И смутилась, оцепенела, перепугалась до смерти. Одно лишь осознавала ясно. Став жрицей его храма, я должна была, отрекшись от самой себя, остаться нетронутой, девственной. И понимала, что случится, если нарушу обет целомудрия, пусть даже с самим Аполлоном. Меня изгонят из храма, а только это место в целом городе и было мне домом.
Я отчаянно замотала головой, ища спасения.
– Не надо! – прохрипела. – Прошу, не надо!
Царственные брови его сдвинулись, золотые глаза потемнели, а пальцы железными браслетами стиснули мои запястья. Лицо бога оказалось так близко, что я почувствовала невероятную нежность его безупречной кожи, сладость его дыхания. Думала, он применит силу, но только целовать меня Аполлон не стал.
Плевок его, зашипев, обрызгал мне горло. Слюна его обожгла уста, ободрала язык, стекая ручейками, извивисто корчившимися во рту и после того, как он рукой сомкнул мне губы. Его пылающий взгляд прожигал, могучая божественная воля была непреклонна.
Я глотнула. Будто бы жидкого пламени. А потом он исчез, так же внезапно, как появился.
Я осела на пол – не держали ноги, беспомощные, как те водоросли, колыхавшиеся в пене, что видела, гуляя по берегу, только сегодня утром, а кажется, в другой жизни. Он и в самом деле ушел, пространство храма опустело. Но отчего не причинил мне вреда, я не понимала.
До тех самых пор, пока не пришли другие жрицы. Я рассказала им всю правду, но мне не поверили, и тогда я стала рассказывать о видениях, лавиной рушившихся на меня. Мне открылись надежды, жизни, судьбы этих девушек, и я хватала их за руки, за одежды, такие же, как у меня, исступленно все это описывая.
Аполлон наделил меня своим даром, и теперь мне все на свете было ведомо. Но другие девушки, любившие его не менее пламенно, моих слов не понимали. На меня глядели вскользь, а друг на друга – растерянно, едва заметно качали головами, и вот тут-то, осознав, что сделал Аполлон, я завыла, терзая собственную плоть, и никак не могла остановиться, пока не явился кто-то другой, посильнее, и тогда уж меня усмирили, отнесли в покои, а в ответ на вопли мои просто заперли.

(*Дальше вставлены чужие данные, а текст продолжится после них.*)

/-- Updating the variable `(a, c)` updates the walk of axis `a` and leaves the other walk
unchanged. [folklore] -/
theorem walk_update (ω : PEnv K m) (a a' : Fin 2) (c : Coord K m) (v : Fin (gridN K + 1)) :
    walk (Function.update ω (a, c) v) a' =
      if a' = a then Function.update (walk ω a) c v else walk ω a' := by
  funext c'
  unfold walk
  split_ifs with h
  · subst h
    by_cases hc : c' = c
    · subst hc; simp
    · rw [Function.update_of_ne (fun e => hc (congrArg Prod.snd e)), Function.update_of_ne hc]
  · rw [Function.update_of_ne (fun e => h (congrArg Prod.fst e))]

/-- Resampling a variable whose block starts at or after `t` does not move `S_a(t)`. [folklore] -/
theorem S_update_of_le (ω : PEnv K m) (a a' : Fin 2) {c : Coord K m} {t : ℕ} (hc : t ≤ start c)
    (v : Fin (gridN K + 1)) : S (Function.update ω (a, c) v) a' t = S ω a' t := by
  unfold S
  rw [walk_update]
  split_ifs with h
  · subst h; exact ipos_update_of_le _ hc v
  · rfl

/-- Resampling a variable of the other axis does not move `S_a`. [folklore] -/
theorem S_update_of_ne (ω : PEnv K m) {a a' : Fin 2} (h : a' ≠ a) (c : Coord K m) (t : ℕ)
    (v : Fin (gridN K + 1)) : S (Function.update ω (a, c) v) a' t = S ω a' t := by
  unfold S
  rw [walk_update, if_neg h]

/-- Along its own axis, resampling acts on the walk. [folklore] -/
theorem S_update_self (ω : PEnv K m) (a : Fin 2) (c : Coord K m) (t : ℕ) (v : Fin (gridN K + 1)) :
    S (Function.update ω (a, c) v) a t = ipos (Function.update (walk ω a) c v) t := by
  unfold S
  rw [walk_update, if_pos rfl]

/-- The **pair space**: two independent paths. [folklore] -/
abbrev Pair (K m : ℕ) : Type := PEnv K m × PEnv K m

/-- The **near-meeting** event at time `τ`: both transverse lattice positions of the two paths
differ by at most `4`. [folklore] -/
def meet (K m τ : ℕ) : Set (Pair K m) := {p | ∀ a : Fin 2, |S p.1 a τ - S p.2 a τ| ≤ 4}

/-- The meeting events with the horizon `m` built in (empty beyond it). [folklore] -/
def M (K m : ℕ) (t : ℕ) : Set (Pair K m) := if t ≤ m then meet K m t else ∅

/-! ### The filtration of resampling-invariant events -/

/-- `E` is **invariant from time `s` on**: resampling any variable (of either path) whose block
starts at or after `s` does not change membership in `E`. [folklore] -/
def InvariantFrom (s : ℕ) (E : Set (Pair K m)) : Prop :=
  ∀ (a : Fin 2) (c : Coord K m), s ≤ start c → ∀ (p : Pair K m) (v : Fin (gridN K + 1)),
    (p ∈ E ↔ (Function.update p.1 (a, c) v, p.2) ∈ E) ∧
    (p ∈ E ↔ (p.1, Function.update p.2 (a, c) v) ∈ E)

/-- **The filtration** `ℱ s`: the σ-algebra of events invariant from time `s` on ("determined by
the variables of blocks starting before `s`"). [folklore] -/
@[reducible] def filt (K m s : ℕ) : MeasurableSpace (Pair K m) where
  MeasurableSet' := InvariantFrom s
  measurableSet_empty := fun _ _ _ _ _ => ⟨Iff.rfl, Iff.rfl⟩
  measurableSet_compl := fun E hE a c hc p v =>
    ⟨not_congr (hE a c hc p v).1, not_congr (hE a c hc p v).2⟩
  measurableSet_iUnion := fun E hE a c hc p v =>
    ⟨by simp only [Set.mem_iUnion]; exact exists_congr fun i => (hE i a c hc p v).1,
     by simp only [Set.mem_iUnion]; exact exists_congr fun i => (hE i a c hc p v).2⟩

/-- Membership in `ℱ s` is invariance from `s` on. [folklore] -/
theorem measurableSet_filt_iff {s : ℕ} {E : Set (Pair K m)} :
    MeasurableSet[filt K m s] E ↔ InvariantFrom s E := Iff.rfl

/-- The filtration is increasing. [folklore] -/
theorem filt_mono (K m : ℕ) : Monotone (filt K m) := by
  intro s s' hss' E hE
  exact fun a c hc p v => hE a c (hss'.trans hc) p v

/-- **The meeting event at time `t` is an `ℱ_t`-event** (locality of the walks). [folklore] -/
theorem measurableSet_filt_M (t : ℕ) : MeasurableSet[filt K m t] (M K m t) := by
  rw [measurableSet_filt_iff]
  intro a c hc p v
  by_cases ht : t ≤ m
  · simp [M, if_pos ht, meet, S_update_of_le _ _ _ hc]
  · simp [M, if_neg ht]

/-! ### Counting along one resampled variable -/

open Classical in
/-- The number of pairs in an event. [folklore] -/
def cnt (E : Set (Pair K m)) : ℕ := #{p : Pair K m | p ∈ E}

/-- The counting measure (all sets measurable) of an event is `cnt`. [folklore] -/
theorem count_eq_cnt (E : Set (Pair K m)) :
    @Measure.count (Pair K m) ⊤ E = (cnt E : ℝ≥0∞) := by
  classical
  rw [@Measure.count_apply_finite' (Pair K m) ⊤ E (Set.toFinite E) MeasurableSpace.measurableSet_top]
  unfold cnt
  congr 2
  ext p
  simp

/-- `cnt` is monotone. [folklore] -/
theorem cnt_mono {E F : Set (Pair K m)} (h : E ⊆ F) : cnt E ≤ cnt F := by
  classical
  unfold cnt
  exact Finset.card_le_card (fun p hp => by
    simp only [Finset.mem_filter, Finset.mem_univ, true_and] at hp ⊢; exact h hp)

/-- `cnt ∅ = 0`. [folklore] -/
@[simp] theorem cnt_empty : cnt (∅ : Set (Pair K m)) = 0 := by
  classical
  unfold cnt; simp

open Classical in
/-- **Fibre counting along one variable of the first path.** If `E` is invariant under
resampling the variable `c₀` of the first path, and along that variable the event `M'` is hit by
at most `B` of the `N + 1` values (whatever everything else is), then
`#(E ∩ M') · (N+1) ≤ B · #E`. [folklore] -/
theorem cnt_inter_mul_le (c₀ : Fin 2 × Coord K m) (E M' : Set (Pair K m))
    (hE : ∀ (p : Pair K m) (v : Fin (gridN K + 1)), p ∈ E ↔ (Function.update p.1 c₀ v, p.2) ∈ E)
    {B : ℝ} (hB : ∀ q : Pair K m,
      (#{v : Fin (gridN K + 1) | (Function.update q.1 c₀ v, q.2) ∈ M'} : ℝ) ≤ B) :
    (cnt (E ∩ M') : ℝ) * (gridN K + 1) ≤ B * cnt E := by
  -- normalisation map and its fibres
  set ρ : Pair K m → Pair K m := fun p => (Function.update p.1 c₀ 0, p.2) with hρ
  have hB0 : 0 ≤ B := le_trans (Nat.cast_nonneg _) (hB ((fun _ => 0), (fun _ => 0)))
  have fibE : cnt (E ∩ M') = ∑ q : Pair K m, #{p : Pair K m | p ∈ E ∩ M' ∧ ρ p = q} := by
    unfold cnt
    rw [Finset.card_eq_sum_card_fiberwise (f := ρ) (t := Finset.univ) (fun _ _ => Finset.mem_univ _)]
    refine Finset.sum_congr rfl fun q _ => ?_
    congr 1; ext p; simp [and_assoc]
  have fibE' : cnt E = ∑ q : Pair K m, #{p : Pair K m | p ∈ E ∧ ρ p = q} := by
    unfold cnt
    rw [Finset.card_eq_sum_card_fiberwise (f := ρ) (t := Finset.univ) (fun _ _ => Finset.mem_univ _)]
    refine Finset.sum_congr rfl fun q _ => ?_
    congr 1; ext p; simp
  rw [fibE, fibE', Nat.cast_sum, Nat.cast_sum, Finset.sum_mul, Finset.mul_sum]
  refine Finset.sum_le_sum fun q _ => ?_
  -- per-fibre inequality
  set ψ : Fin (gridN K + 1) → Pair K m := fun v => (Function.update q.1 c₀ v, q.2) with hψ
  have hψinj : Function.Injective ψ := by
    intro v w h
    have := congrArg (fun p : Pair K m => p.1 c₀) h
    simpa [hψ] using this
  have hψρ : ∀ p : Pair K m, ρ p = q → ψ (p.1 c₀) = p := by
    intro p hp
    have hp' : (Function.update p.1 c₀ 0, p.2) = q := hp
    have h1 : Function.update p.1 c₀ 0 = q.1 := by rw [← hp']
    have h2 : p.2 = q.2 := by rw [← hp']
    show (Function.update q.1 c₀ (p.1 c₀), q.2) = p
    ext1
    · show Function.update q.1 c₀ (p.1 c₀) = p.1
      rw [← h1, Function.update_idem, Function.update_eq_self]
    · exact h2.symm
  rcases (Finset.univ.filter (fun p : Pair K m => p ∈ E ∩ M' ∧ ρ p = q)).eq_empty_or_nonempty with h0 | ⟨p₀, hp₀⟩
  · rw [h0, Finset.card_empty, Nat.cast_zero, zero_mul]
    exact mul_nonneg hB0 (Nat.cast_nonneg _)
  · simp only [Finset.mem_filter, Finset.mem_univ, true_and] at hp₀
    obtain ⟨⟨hpE, -⟩, hpq⟩ := hp₀
    have hpq' : (Function.update p₀.1 c₀ 0, p₀.2) = q := hpq
    have hq1 : q.1 c₀ = 0 := by rw [← hpq']; simp
    have hqE : q ∈ E := by
      have := (hE p₀ 0).1 hpE
      rwa [hpq'] at this
    have hρψ : ∀ v, ρ (ψ v) = q := by
      intro v
      show (Function.update (Function.update q.1 c₀ v) c₀ 0, q.2) = q
      rw [Function.update_idem, Function.update_eq_self_iff.2 hq1.symm]
    -- (a) the `E ∩ M'`-fibre injects into the good values of the variable
    have ha : #{p : Pair K m | p ∈ E ∩ M' ∧ ρ p = q} ≤
        #{v : Fin (gridN K + 1) | (Function.update q.1 c₀ v, q.2) ∈ M'} := by
      refine Finset.card_le_card_of_injOn (fun p => p.1 c₀) (fun p hp => ?_) (fun p hp p' hp' h => ?_)
      · simp only [Finset.coe_filter, Finset.mem_univ, true_and, Set.mem_setOf_eq] at hp ⊢
        have := hψρ p hp.2
        rw [hψ] at this
        simp only at this
        rw [this]
        exact hp.1.2
      · simp only [Finset.coe_filter, Finset.mem_univ, true_and, Set.mem_setOf_eq] at hp hp'
        simp only at h
        rw [← hψρ p hp.2, ← hψρ p' hp'.2, h]
    -- (b) all `N + 1` resamplings of `q` lie in the `E`-fibre
    have hb : gridN K + 1 ≤ #{p : Pair K m | p ∈ E ∧ ρ p = q} := by
      have : #(Finset.univ.image ψ) = gridN K + 1 := by
        rw [Finset.card_image_of_injective _ hψinj, Finset.card_univ, Fintype.card_fin]
      refine this.symm.le.trans (Finset.card_le_card fun p hp => ?_)
      rw [Finset.mem_image] at hp
      obtain ⟨v, -, rfl⟩ := hp
      simp only [Finset.mem_filter, Finset.mem_univ, true_and]
      refine ⟨?_, hρψ v⟩
      have := (hE q v).1 hqE
      exact this
    calc (#{p : Pair K m | p ∈ E ∩ M' ∧ ρ p = q} : ℝ) * (gridN K + 1)
        ≤ B * (gridN K + 1) := by
          refine mul_le_mul_of_nonneg_right (le_trans ?_ (hB q)) (by positivity)
          exact_mod_cast ha
      _ ≤ B * #{p : Pair K m | p ∈ E ∧ ρ p = q} := by
          refine mul_le_mul_of_nonneg_left ?_ hB0
          exact_mod_cast hb

/-! ### The decoupling inequality -/

/-- The one-axis meeting event at time `T`. [folklore] -/
def meetAxis (K m : ℕ) (a : Fin 2) (T : ℕ) : Set (Pair K m) := {p | |S p.1 a T - S p.2 a T| ≤ 4}

/-- `meet = meetAxis 0 ∩ meetAxis 1`. [folklore] -/
theorem meet_eq_inter (T : ℕ) : meet K m T = meetAxis K m 0 T ∩ meetAxis K m 1 T := by
  ext p
  simp only [meet, meetAxis, Set.mem_setOf_eq, Set.mem_inter_iff, Fin.forall_fin_two]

Я и впрямь овладела даром пророчества, сам Аполлон вдохнул его мне в рот. Но с тех пор никто не верил ни одному моему слову.
5. Клитемнестра
Прощание со Спартой запечатлелось в памяти ярчайшим символом, загоравшимся во тьме, стоило только сомкнуть веки. Поначалу в Микенах я ночи напролет воссоздавала мысленно те мгновения, оживляя мельчайшие подробности, неосознанно подмеченные тогда: привкус соли в воздухе, крики чаек в вышине, радуги в брызгах от солнечного света, разбивавшегося о поверхность вод, и сжатые до белизны костяшек пальцы Менелая, так крепко державшего Елену за руку, будто ослабь только хватку – и она упадет и унесется вдаль, подхваченная океаном.
Прибытие в Микены, напротив, обернулось сумбуром, невнятицей беспорядочных звуков и образов. Хорошо запомнилась могучая стена вокруг дворца из каменных глыб – таких громадных, что смертному сдвинуть не под силу. Это циклопы строили, уверил меня Агамемнон, свирепые дикари из племени одноглазых великанов, а им громадные валуны ворочать – все равно как мешки с ячменем. Он крепко держал меня за руку и светился от гордости. Явно довольный, хоть и суровый с виду. Ликовал, наверное, предъявляя завоеванной им невесте им же завоеванное царство.
В Спарте мы жили средь долины, с трех сторон окруженной горами – добрыми стражами, следившими за нами свысока. В Микенах дворец стоял на возвышенности, господствуя над окрестными холмами, и казалось, что весь мир у наших ног.
В этот самый дворец мы и вошли, миновав исполинские ворота в каменной толще стены.